The dream of bipartisan consensus collapsed. We became two Americas, one Red and one Blue. Partisanship became a blood sport. New media - talk radio, cable news, blogs - gave rise to a partisan atmosphere in which the notion of common ground became unthinkable.

That is, until November 4, 2008, and it became thinkable again. Those white folks I was keeping an eye on at the polling place in Scranton had voted overwhelmingly to elect a President named Barack Hussein Obama, whose mother was a white agnostic and whose father was a Muslim from Kenya. So too had a majority of the voters in Florida, and Virginia, and Indiana, and North Carolina - North Carolina for goodness sake! So too did every member of my family. Suddenly it became possible to believe in President Obama's vision of a country that was more than just a collection of warring Red States and Blue States, but instead, the United States of America.

President Obama has enormous substantive challenges ahead of him. We are in the deepest recession since the 1930s. Unemployment just went way up. Serious health care reform is no longer optional. We are in two wars. Al Qaeda is still out there.

But I believe that President Obama's greatest challenge transcends any substantive issue. He must rediscover FDR's vision for America and its role in the world and make it a reality. And we have to help him. We need to reclaim liberal patriotism.

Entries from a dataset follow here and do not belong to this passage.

/-- The inductive step of Claim 3.8: `diag(S_l) Φ_{2l} = d · diag(S_{l+1})`.
[cite: AharonovJonesLandau2009, Claim 3.8 (proof: "`Φ₁` on `p` simply applies the rescaled projection `d|10⟩⟨10|`")] -/
theorem altDiag_mul_ajlPhi (hk : 3 ≤ k) {l : ℕ} (hl : 2 * l + 2 ≤ n) :
    altDiag k n l * ajlPhi k n ⟨2 * l, by omega⟩ = ajlLoopValue k • altDiag k n (l + 1) := by
  set i : Fin (n - 1) := ⟨2 * l, by omega⟩ with hi
  have hfst : genFst i = ⟨2 * l, by omega⟩ := rfl
  have hsnd : genSnd i = ⟨2 * l + 1, by omega⟩ := rfl
  ext q p
  rw [Matrix.mul_apply, Finset.sum_eq_single q]
  · rw [Matrix.smul_apply, smul_eq_mul]
    simp only [altDiag, of_apply, true_and]
    by_cases hq : AltPrefix k n l q
    · rw [if_pos hq, one_mul, ajlPhi_apply]
      by_cases hs : PhiSupport k n i q p
      · -- the main case: `q = p ∈ S_{l+1}` and the entry is `λ₂/λ₁ = d`
        have hagree : ∀ t : Fin n, (t : ℕ) < 2 * l → p t = q t := fun t ht =>
          (hs.2.2.1 t (fun e => by rw [e, hfst] at ht; simp at ht)
            (fun e => by rw [e, hsnd] at ht; simp at ht)).symm
        have hpalt : ∀ t : Fin n, (t : ℕ) < 2 * l → p t = decide (Even (t : ℕ)) :=
          fun t ht => (hagree t ht).trans (hq.2 t ht)
        have hzp : pathPos p (2 * l) = 1 := pathPos_of_altPrefix hpalt (by omega)
        have hzq : pathPos q (2 * l) = 1 := pathPos_of_altPrefix hq.2 (by omega)
        have hp0 : p (genFst i) = true := eq_true_of_isGkPath hs.1 (by omega) hzp
        have hq0 : q (genFst i) = true := eq_true_of_isGkPath hs.2.1 (by omega) hzq
        have hp1 : p (genSnd i) = false := by rw [hs.snd_eq, hp0]; rfl
        have hq1 : q (genSnd i) = false := by rw [hs.symm.snd_eq, hq0]; rfl
        have hqp : q = p := by
          funext t
          by_cases h1 : t = genFst i
          · rw [h1, hp0, hq0]
          · by_cases h2 : t = genSnd i
            · rw [h2, hp1, hq1]
            · exact hs.2.2.1 t h1 h2
        have hp' : AltPrefix k n (l + 1) p := by
          refine ⟨hs.1, fun t ht => ?_⟩
          rcases Nat.lt_or_ge t (2 * l) with h | h
          · exact hpalt t h
          · rcases Nat.lt_or_ge t (2 * l + 1) with h' | h'
            · have : t = genFst i := Fin.ext (by show (t : ℕ) = 2 * l; omega)
              rw [this, hp0, hfst]; simp
            · have : t = genSnd i := Fin.ext (by show (t : ℕ) = 2 * l + 1; omega)
              rw [this, hp1, hsnd]; simp
        rw [if_pos hs, if_pos ⟨hqp, hp'⟩, mul_one, show ((i : Fin (n - 1)) : ℕ) = 2 * l from rfl,
          hzp, hp0, hq0, stepSign_true, ajlWeight_two_div_one hk]
      · rw [if_neg hs, if_neg]
        · simp
        rintro ⟨rfl, hp'⟩
        refine hs ⟨hp'.1, hp'.1, fun t _ _ => rfl, ?_, ?_⟩ <;>
        · rw [hfst, hsnd, hp'.2 ⟨2 * l, _⟩ (by show 2 * l < 2 * (l + 1); omega),
            hp'.2 ⟨2 * l + 1, _⟩ (by show 2 * l + 1 < 2 * (l + 1); omega)]
          simp
    · rw [if_neg hq, zero_mul, if_neg]
      · simp
      rintro ⟨rfl, hp'⟩
      exact hq ⟨hp'.1, fun t ht => hp'.2 t (by omega)⟩
  · intro r _ hr
    simp [altDiag, Ne.symm hr]
  · simp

It's not going to be easy. President Obama is coming under attack from both the Right and the Left. The attacks from the Right are to be expected, but the level of their viciousness almost defies belief. The attacks from some on the Left are almost as bad. Extreme partisanship has not only become a bad habit, it has become an industry. Many pundits of the Left and the Right do not want to see Americans work together, they do not want to admit of the possibility of common ground. Doing so would put them out of a job.

But there are bigger forces at work today than the insidious blather of partisan pundits. The peoples of the world stand on the brink of a new era, and it can be an era of peace, prosperity and freedom. There is no Cold War. In fact, there is no war at all among the major powers of the world and it is almost impossible to conceive of any danger of such a war arising in the foreseeable future. Economic development is on the march in China, India and Brazil. We can seriously talk about ending extreme poverty in the world. Technology has made interconnectedness and the free flow of ideas an unstoppable force. We have seen the rise of the spirit of liberty even in a country as rigid and authoritarian as Iran.

And notwithstanding everything America has done wrong in the past 50 years, much of the world still sees America as its beacon of hope. They see the America that I saw on November 4, 2008. They hear the words that inspired Mandela.

On this Fourth of July, I would like to salute my sister-in-law, a successful ob-gyn practitioner. She has gone to do volunteer work in a hospital in rural Kenya. She is one of the greatest patriots I know.